Well, I guessed that an issue on religion would touch a nerve, but I didn't suspect it'd happen in this way.

Whoa, of all the things I expected to be called for writing this one, racist was toward the bottom of the list.

In regard to the mongoloid term, I definitely didn't mean it in the racial sense, and I wasn't going for a Down syndrome dig, either. To break down that particular sentence, I was using mongoloid as the term it's evolved into - a big, dumb guy - rather than how it was originally used; the "chromosomal disorder" part was referring to specific genetic conditions that allow people to produce excess testosterone, which allows them to pack on muscle like pro athletes do. I would also mention I'm a big fan of sports and play them even now.

Either way, that sentence has been changed, and I'm sorry if it offended anyone else.

Joe:
the "chromosomal disorder" part was referring to specific genetic conditions that allow people to produce excess testosterone, which allows them to pack on muscle like pro athletes do.

Wouldn't that be more of a horomonal disorder?

Yeah I think the general consensus behind the scenes here was the idea of Joe being a) racist and b) insensitive to the needs of athletes (a peer group of which he is a part) was simply so preposterous that none of us were able to take it seriously.

As Joe suggested, as far as things in this issue that could be taken the wrong way, the suggestion that athletes were mongoloids was so far off our radar that it didn't even register.

Still, we bow to the potential for insult in this case. Chalk it up to our insensitivity to ancient stereotypical racial slurs. He's a goombah. They're all like that. And don't even think about making a wager with me - I'll welsh every time.

Joe is a class act. I'm certain he didn't mean any offense, and he did the right thing by apologizing in a timely manner. Kudos.

I was just shocked that no one involved in putting together the article was aware.

Not sure what Fletcher is trying to suggest though, as if we should all be able to look back it and have a good laugh about the crazy episode when the oversensitive Asian came out of the woodwork to launch a smear attack.

Whatever.

I try to laugh whenever possible, it's true. Especially at myself. It's not for everyone, I know, but I think it's a good way to be.

As for the mongoloid thing, you've proved your point.

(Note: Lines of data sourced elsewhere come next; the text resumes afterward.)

import Summits.MatrixMultiplication.MatrixMultiplication.Theorems.OutsiderSandwichCoherentSharing
import HarnessLib

/-!
# The refined capacity law: `dim E ≤ 3^j · 4^(N-j)` for `2^j` scalar patterns

Route `OutsiderSandwich` (decomposition cell `decomp-mm`, lens 4 «minimal counterexample /
extremal reduction», gen 28, kernel 1), support for the aside leaf `BlockOneIsMM`
(stmt-MatrixMultiplication-27147, `θ⋆ = 0`); cut of record untouched; theorem-only.

## Content

`OutsiderSandwichTwistCapacity.card_mul_finrank_le` priced a set `C` of patterns acting by scalars
on a subspace `E` of `2^N × 2^N` matrices by `|C| · dim E ≤ 6^N` (Burnside over the scalar
subgroup `U ⊇ C`, then `Σ_{c ∈ U} #Fix τ_c ≤ Σ_{all c} = 6^N`).  The last step throws away the
structure of `U`; it is sharp only for `U = (ℤ/2)^N`.  This file keeps it:

* `exists_infoSet` — every subgroup `U ≤ (ℤ/2)^N` has an INFORMATION SET `I`: the coordinates of
  `I` are read injectively on `U` and every `0/1` assignment on `I` is attained (a minimal
  injective coordinate set is automatically surjective: a missing unit vector `e_i` lets one drop
  `i`).  Hence `|C| ≤ |U| = 2^{|I|}` (`card_le_two_pow_of_infoSet`).
* `card_normalForm`, `normalForm_covers` — the index pairs `(r, s)` with NO position `i ∈ I`
  showing `(r_i, s_i) = (1, 0)` number `3^{|I|} · 4^{N-|I|}` and meet every `U`-orbit (twist the
  offending positions away using the element of `U` prescribed on `I`).
* `exists_rank_profile` — **refined capacity law**: if the patterns of `C` act on `E` by scalars,
  then for some `j ≤ N`: `|C| ≤ 2^j` and `dim E ≤ 3^j · 4^{N-j}`; relative form
  `exists_rank_profile_of_relative` (pairwise `τ_{c+c'}` scalar, the COHERENT copies of
  `OutsiderSandwichCoherentSharing`) and the `x`-leg form `exists_rank_profile_range_of_relative`.

For `j = N` this is the old law (`2^N · 3^N = 6^N`); for `j < N` it is strictly stronger:
`|C| · dim E ≤ 6^j · 4^{N-j} < 6^N`.  A coherent copy wiring `k` blocks has `k ≤ 2^j` and rank
`≤ 3^j 4^{N-j} = 4^N (3/4)^j`, i.e. rank `≤ 4^N · k^{-log₂(4/3)}`: every doubling of the number of
productively used orientations costs a factor `3/4` of the `x`-leg — the exchange is GEOMETRIC in
`k`, not the linear `rank ≤ 6^N / k`.  The companion `OutsiderSandwichCoherentProfile` turns this
into the coherent rate bound `log₂(4/3) / (1 + log₂(4/3)) = 0.2933…` (was `0.2075…`).

## References

* J.-P. Serre, *Linear Representations of Finite Groups*, GTM 42 (1977), §2.3 (orbit counting).
  [Serre1977]
* F. J. MacWilliams, N. J. A. Sloane, *The Theory of Error-Correcting Codes* (1977), Ch. 1 §1
  (information sets of a linear code). [MacWilliamsSloane1977]
* M. Bläser, *Fast Matrix Multiplication*, Theory of Computing Graduate Surveys 5 (2013), §5.
  [Blaser2013]
-/

noncomputable section

open scoped BigOperators Matrix

set_option linter.dupNamespace false
set_option autoImplicit false

namespace Summit.MatrixMultiplication.MatrixMultiplication.Theorems.OutsiderSandwichRefinedCapacity

open Summit.MatrixMultiplication.MatrixMultiplication.Theorems.OutsiderSandwichTwistGluing
  Summit.MatrixMultiplication.MatrixMultiplication.Theorems.OutsiderSandwichTwistCapacity

universe u

variable {N : ℕ}

/-! ## 1. Information sets of a subgroup of `(ℤ/2)^N` -/

/-- In `Fin 2`, distinct elements differ by `1`. -/
private theorem sub_eq_one_of_ne (a b : Fin 2) (h : a ≠ b) : a - b = 1 := by
  revert a b; decide

/-- **Information sets exist.**  For a subgroup `U` of patterns there is a coordinate set `I` on
which `U` is read injectively and attains every `0/1` assignment. -/
theorem exists_infoSet (U : AddSubgroup (Idx N)) :
    ∃ I : Finset (Fin N),
      (∀ u ∈ U, ∀ u' ∈ U, (∀ i ∈ I, u i = u' i) → u = u') ∧
      (∀ D : Finset (Fin N), D ⊆ I → ∃ u ∈ U, ∀ i ∈ I, u i = if i ∈ D then 1 else 0) := by
  classical
  let P : Finset (Fin N) → Prop := fun I => ∀ u ∈ U, ∀ u' ∈ U, (∀ i ∈ I, u i = u' i) → u = u'
  have hne : (Finset.univ.powerset.filter P).Nonempty :=
    ⟨Finset.univ, Finset.mem_filter.2 ⟨Finset.mem_powerset.2 subset_rfl,
      fun u _ u' _ h => funext fun i => h i (Finset.mem_univ i)⟩⟩
  obtain ⟨I, hI, hmin⟩ := Finset.exists_min_image _ Finset.card hne
  have hPI : P I := (Finset.mem_filter.1 hI).2
  refine ⟨I, hPI, ?_⟩
  -- every unit vector on `I` is attained, or `I` was not minimal
  have hunit : ∀ i ∈ I, ∃ u ∈ U, ∀ i' ∈ I, u i' = if i' = i then 1 else 0 := by
    intro i hi
    by_contra hno
    have hP : P (I.erase i) := by
      intro u hu u' hu' hagree
      by_cases hdi : u i = u' i
      · exact hPI u hu u' hu' fun i' hi' =>
          if h : i' = i then h ▸ hdi else hagree i' (Finset.mem_erase.2 ⟨h, hi'⟩)
      · exfalso
        refine hno ⟨u - u', U.sub_mem hu hu', fun i' hi'I => ?_⟩
        by_cases h : i' = i
        · subst h
          rw [if_pos rfl, Pi.sub_apply]
          exact sub_eq_one_of_ne _ _ hdi
        · rw [if_neg h, Pi.sub_apply, hagree i' (Finset.mem_erase.2 ⟨h, hi'I⟩), sub_self]
    have hle := hmin (I.erase i)
      (Finset.mem_filter.2 ⟨Finset.mem_powerset.2 (Finset.subset_univ _), hP⟩)
    rw [Finset.card_erase_of_mem hi] at hle
    have hpos : 0 < I.card := Finset.card_pos.2 ⟨i, hi⟩
    omega
  choose! u hu using hunit
  intro D hD
  refine ⟨∑ i ∈ D, u i, sum_mem fun i hi => (hu i (hD hi)).1, fun i' hi' => ?_⟩
  rw [Finset.sum_apply, Finset.sum_congr rfl fun i hi => (hu i (hD hi)).2 i' hi',
    Finset.sum_ite_eq]

/-- A set of patterns inside a subgroup read injectively on `I` has at most `2^{|I|}` elements. -/
theorem card_le_two_pow_of_infoSet (U : AddSubgroup (Idx N)) (I : Finset (Fin N))
    (hinj : ∀ u ∈ U, ∀ u' ∈ U, (∀ i ∈ I, u i = u' i) → u = u')
    (C : Finset (Idx N)) (hC : ∀ c ∈ C, c ∈ U) : C.card ≤ 2 ^ I.card := by
  classical
  have h := Finset.card_le_card_of_injOn (fun c : Idx N => fun i : I => c i)
    (fun c _ => Finset.mem_coe.2 (Finset.mem_univ _))
    (fun c hc c' hc' h => hinj c (hC c hc) c' (hC c' hc') fun i hi => congrFun h ⟨i, hi⟩)
  rwa [Finset.card_univ, Fintype.card_fun, Fintype.card_coe, Fintype.card_fin] at h

/-! ## 2. The normal form of an index pair along an information set -/

/-- Bit pairs other than `(1, 0)`: three of four. -/
private theorem card_pair_ne : Fintype.card {t : Fin 2 × Fin 2 // ¬ (t.1 = 1 ∧ t.2 = 0)} = 3 := by
  rfl

/-- **`#(normal forms) = 3^{|I|} · 4^{N-|I|}`**: index pairs with no position of `I` showing
`(1, 0)`. -/
theorem card_normalForm (I : Finset (Fin N)) :
    (Finset.univ.filter fun p : Idx N × Idx N => ∀ i ∈ I, ¬ (p.1 i = 1 ∧ p.2 i = 0)).card =
      3 ^ I.card * 4 ^ (N - I.card) := by
  classical
  have e : {p : Idx N × Idx N // ∀ i ∈ I, ¬ (p.1 i = 1 ∧ p.2 i = 0)} ≃
      (∀ i : Fin N, {t : Fin 2 × Fin 2 // i ∈ I → ¬ (t.1 = 1 ∧ t.2 = 0)}) :=
    { toFun := fun p i => ⟨(p.1.1 i, p.1.2 i), fun hi => p.2 i hi⟩
      invFun := fun g => ⟨(fun i => (g i).1.1, fun i => (g i).1.2), fun i hi => (g i).2 hi⟩
      left_inv := fun p => rfl
      right_inv := fun g => rfl }
  have hcoord : ∀ i : Fin N,
      Fintype.card {t : Fin 2 × Fin 2 // i ∈ I → ¬ (t.1 = 1 ∧ t.2 = 0)} =
        if i ∈ I then 3 else 4 := by
    intro i
    by_cases hi : i ∈ I
    · rw [if_pos hi, ← card_pair_ne]
      exact Fintype.card_congr (Equiv.subtypeEquivRight fun t => by simp only [hi, true_implies])
    · rw [if_neg hi]
      calc Fintype.card {t : Fin 2 × Fin 2 // i ∈ I → ¬ (t.1 = 1 ∧ t.2 = 0)}
          = Fintype.card (Fin 2 × Fin 2) :=
            Fintype.card_congr (Equiv.subtypeUnivEquiv fun t => fun h => absurd h hi)
        _ = 4 := by rw [Fintype.card_prod, Fintype.card_fin]
  have hcompl : (Finset.univ.filter fun i : Fin N => ¬ i ∈ I) = Iᶜ := by
    ext i; simp
  rw [← Fintype.card_subtype, Fintype.card_congr e, Fintype.card_pi,
    Finset.prod_congr rfl fun i _ => hcoord i, Finset.prod_ite, Finset.prod_const,
    Finset.prod_const, Finset.filter_mem_eq_inter, Finset.univ_inter, hcompl, Finset.card_compl,
    Fintype.card_fin]

/-- **Normal forms meet every orbit.**  If `U` attains every `0/1` assignment on `I`, every index
pair is the `U`-twist of a pair in normal form along `I`. -/
theorem normalForm_covers (U : AddSubgroup (Idx N)) (I : Finset (Fin N))
    (hsurj : ∀ D : Finset (Fin N), D ⊆ I → ∃ u ∈ U, ∀ i ∈ I, u i = if i ∈ D then 1 else 0)
    (p : Idx N × Idx N) :
    ∃ t ∈ (Finset.univ.filter fun q : Idx N × Idx N => ∀ i ∈ I, ¬ (q.1 i = 1 ∧ q.2 i = 0)),
      ∃ u ∈ U, twist u t.1 t.2 = p := by
  classical
  obtain ⟨r, s⟩ := p
  obtain ⟨u, huU, hu⟩ := hsurj (I.filter fun i => r i = 1 ∧ s i = 0) (Finset.filter_subset _ _)
  refine ⟨twist u r s, Finset.mem_filter.2 ⟨Finset.mem_univ _, fun i hi => ?_⟩, u, huU,
    twist_twist u r s⟩
  have hui := hu i hi
  by_cases hD : r i = 1 ∧ s i = 0
  · rw [if_pos (Finset.mem_filter.2 ⟨hi, hD⟩)] at hui
    simp only [twist_fst, twist_snd, hui, if_true, hD.2]
    exact fun h => absurd h.1 (by decide)
  · rw [if_neg (show i ∉ I.filter (fun i => r i = 1 ∧ s i = 0) from
      fun h => hD (Finset.mem_filter.1 h).2)] at hui
    simp only [twist_fst, twist_snd, hui, zero_ne_one, if_false]
    exact hD

/-! ## 3. The refined capacity law -/

section Field

variable {K : Type u} [Field K]

/-- In `Fin 2`, `-a = a`. -/
private theorem neg_coord (a : Fin 2) : -a = a := by
  revert a; decide

/-- **Refined capacity law.**  If every pattern of `C` acts on the subspace `E` of `2^N × 2^N`
matrices by a scalar, then for some `j ≤ N`: `|C| ≤ 2^j` and `dim E ≤ 3^j · 4^{N-j}`
(`j` = the size of an information set of the scalar subgroup; `j = N` is
`OutsiderSandwichTwistCapacity.card_mul_finrank_le`). -/
theorem exists_rank_profile (E : Submodule K (Matrix (Idx N) (Idx N) K)) (C : Finset (Idx N))
    (hC : ∀ c ∈ C, ∃ ε : K, ∀ Y ∈ E, ptrans c Y = ε • Y) :
    ∃ j ≤ N, C.card ≤ 2 ^ j ∧ Module.finrank K E ≤ 3 ^ j * 4 ^ (N - j) := by
  classical
  -- the scalar patterns of `E` form a subgroup of `(ℤ/2)^N`
  let U : AddSubgroup (Idx N) :=
    { carrier := {c | ∃ ε : K, ∀ Y ∈ E, ptrans c Y = ε • Y}
      zero_mem' := ⟨1, fun Y _ => by rw [ptrans_zero, one_smul]⟩
      add_mem' := by
        rintro a b ⟨ε, hε⟩ ⟨ε', hε'⟩
        refine ⟨ε * ε', fun Y hY => ?_⟩
        rw [← ptrans_comp, hε Y hY, ptrans_smul, hε' Y hY, smul_smul]
      neg_mem' := by
        intro a ha
        have h : -a = a := funext fun i => by rw [Pi.neg_apply, neg_coord]
        rw [h]; exact ha }
  obtain ⟨I, hinj, hsurj⟩ := exists_infoSet U
  refine ⟨I.card, ?_, card_le_two_pow_of_infoSet U I hinj C fun c hc => show c ∈ U from hC c hc,
    ?_⟩
  · calc I.card ≤ (Finset.univ : Finset (Fin N)).card := Finset.card_le_card (Finset.subset_univ _)
      _ = N := by rw [Finset.card_univ, Fintype.card_fin]
  · rw [← card_normalForm I]
    refine finrank_le_card_of_vanishing E _ fun Y hY h0 => ?_
    ext r s
    obtain ⟨t, ht, c, ⟨ε, hε⟩, htw⟩ := normalForm_covers U I hsurj (r, s)
    have h := congrFun (congrFun (hε Y hY) t.1) t.2
    rw [ptrans_apply, htw, Matrix.smul_apply, h0 t ht, smul_zero] at h
    exact h

/-- **Refined capacity law, relative form** (coherent copies): if `τ_{c+c'}` is a scalar on `E`
for all `c, c' ∈ C`, then for some `j ≤ N`: `|C| ≤ 2^j` and `dim E ≤ 3^j · 4^{N-j}`. -/
theorem exists_rank_profile_of_relative (E : Submodule K (Matrix (Idx N) (Idx N) K))
    (C : Finset (Idx N))
    (hC : ∀ c ∈ C, ∀ c' ∈ C, ∃ ε : K, ∀ Y ∈ E, ptrans (c + c') Y = ε • Y) :
    ∃ j ≤ N, C.card ≤ 2 ^ j ∧ Module.finrank K E ≤ 3 ^ j * 4 ^ (N - j) := by
  classical
  rcases C.eq_empty_or_nonempty with hCe | ⟨c₀, hc₀⟩
  · refine ⟨0, Nat.zero_le _, ?_, ?_⟩
    · rw [hCe, Finset.card_empty]; exact Nat.zero_le _
    rw [Nat.sub_zero, pow_zero, one_mul]
    refine (Submodule.finrank_le E).trans ?_
    rw [OutsiderSandwichColumnDisjoint.finrank_matrix_Idx]
  have hinj : Function.Injective (fun c : Idx N => c + c₀) := add_left_injective c₀
  rw [← Finset.card_image_of_injective C hinj]
  refine exists_rank_profile E _ fun d hd => ?_
  obtain ⟨c, hc, rfl⟩ := Finset.mem_image.1 hd
  exact hC c hc c₀ hc₀

/-- The same for the range of an `x`-leg map `A` (`τ_{c+c'} (A X) = ε • A X` for all wired `c, c'`):
`|C| ≤ 2^j` and `rank A ≤ 3^j · 4^{N-j}` for some `j ≤ N`. -/
theorem exists_rank_profile_range_of_relative
    (A : Matrix (Idx N) (Idx N) K →ₗ[K] Matrix (Idx N) (Idx N) K) (C : Finset (Idx N))
    (hC : ∀ c ∈ C, ∀ c' ∈ C, ∃ ε : K, ∀ X, ptrans (c + c') (A X) = ε • A X) :
    ∃ j ≤ N, C.card ≤ 2 ^ j ∧ Module.finrank K (LinearMap.range A) ≤ 3 ^ j * 4 ^ (N - j) :=
  exists_rank_profile_of_relative _ C fun c hc c' hc' => by
    obtain ⟨ε, hε⟩ := hC c hc c' hc'
    refine ⟨ε, fun Y hY => ?_⟩
    obtain ⟨X, rfl⟩ := LinearMap.mem_range.1 hY
    exact hε X

/-- **The refinement is strict below full untwisting**: `6^j · 4^{N-j} < 6^N` for `j < N`, and it
reproduces the old law at `j = N`. -/
theorem refined_le_capacity {j : ℕ} (hj : j ≤ N) :
    2 ^ j * (3 ^ j * 4 ^ (N - j)) ≤ 6 ^ N ∧ (j < N → 2 ^ j * (3 ^ j * 4 ^ (N - j)) < 6 ^ N) := by
  obtain ⟨m, rfl⟩ := Nat.exists_eq_add_of_le hj
  rw [Nat.add_sub_cancel_left, ← mul_assoc, ← mul_pow, pow_add,
    show (2 : ℕ) * 3 = 6 by norm_num]
  refine ⟨Nat.mul_le_mul_left _ (Nat.pow_le_pow_left (by norm_num) m), fun hlt => ?_⟩
  exact (Nat.mul_lt_mul_left (pow_pos (by norm_num) j)).2
    (Nat.pow_lt_pow_left (by norm_num) (by omega))

end Field

end Summit.MatrixMultiplication.MatrixMultiplication.Theorems.OutsiderSandwichRefinedCapacity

We were obviously ignorant of that word's potential for irritation. I'm not proud of it, but there it is. Time to move on now.

I had moved on after my second post. Then I saw yours.
But hey, consider your apology accepted.

At ease, gentlemen.

But seriously, where's the flame attack from the religious right? Evangelical gamers? Anyone? I'm going to be sorely disappointed if the hottest heat we get from this issue is from the stalwart defenders of mongoloid rights. Not that you guys are an insignificant group by any means, just saying.

Can't oblige with respect to a religious right attack (perhaps they are allowed to read the Escapist), but I did think that the conclusion of the article was rather weak. You ask "How could Christianity, a religion that now covers the globe, be devoid of early holy games?", but the answers you then provide are sort of contradictory to the rest of the article. Christianity was a monotheistic religion? So is Judaism (and was so from day 1). Christianity was of secret origin and forbidden? But you yourself say that the Jewish dreidel was developed at a time when Judaism was outlawed as a religion. And the argument that any games would not have survived Theodosius anti-pagan purges is also weak: no purge can erase every trace of something that is truly popular and widespread; even the Spanish Inquisition missed things here and there. Moreover, your analysis is inconsistent in the sense that at first you are talking about evidence of religious games by geographic region: Mesoamericas, the Middle-East, the Far East, etc. Then suddenly you switch to examination to a purely religious perspective, where you have only 2 entrants: Judaism and Christianity. That's inconsistent. What happened to the Muslim religion, for example? Moreover, many of the people that eventually became Christians were the same North Africans, Far Easterners, Mesoamericans, etc. that previously partook in the very games you describe. Some game survived the change in religion, some didn't. The Egyptians, for example, have been Christians at a time, and Muslims, and its more than likely that some of the older Egyptian games were adopted to their new beliefs rather than disappearing. Don't get me wrong, I think a lot of the research you did is fascinating, but for me it just doesn't _quite_ come together at the end in terms of supporting your conclusion.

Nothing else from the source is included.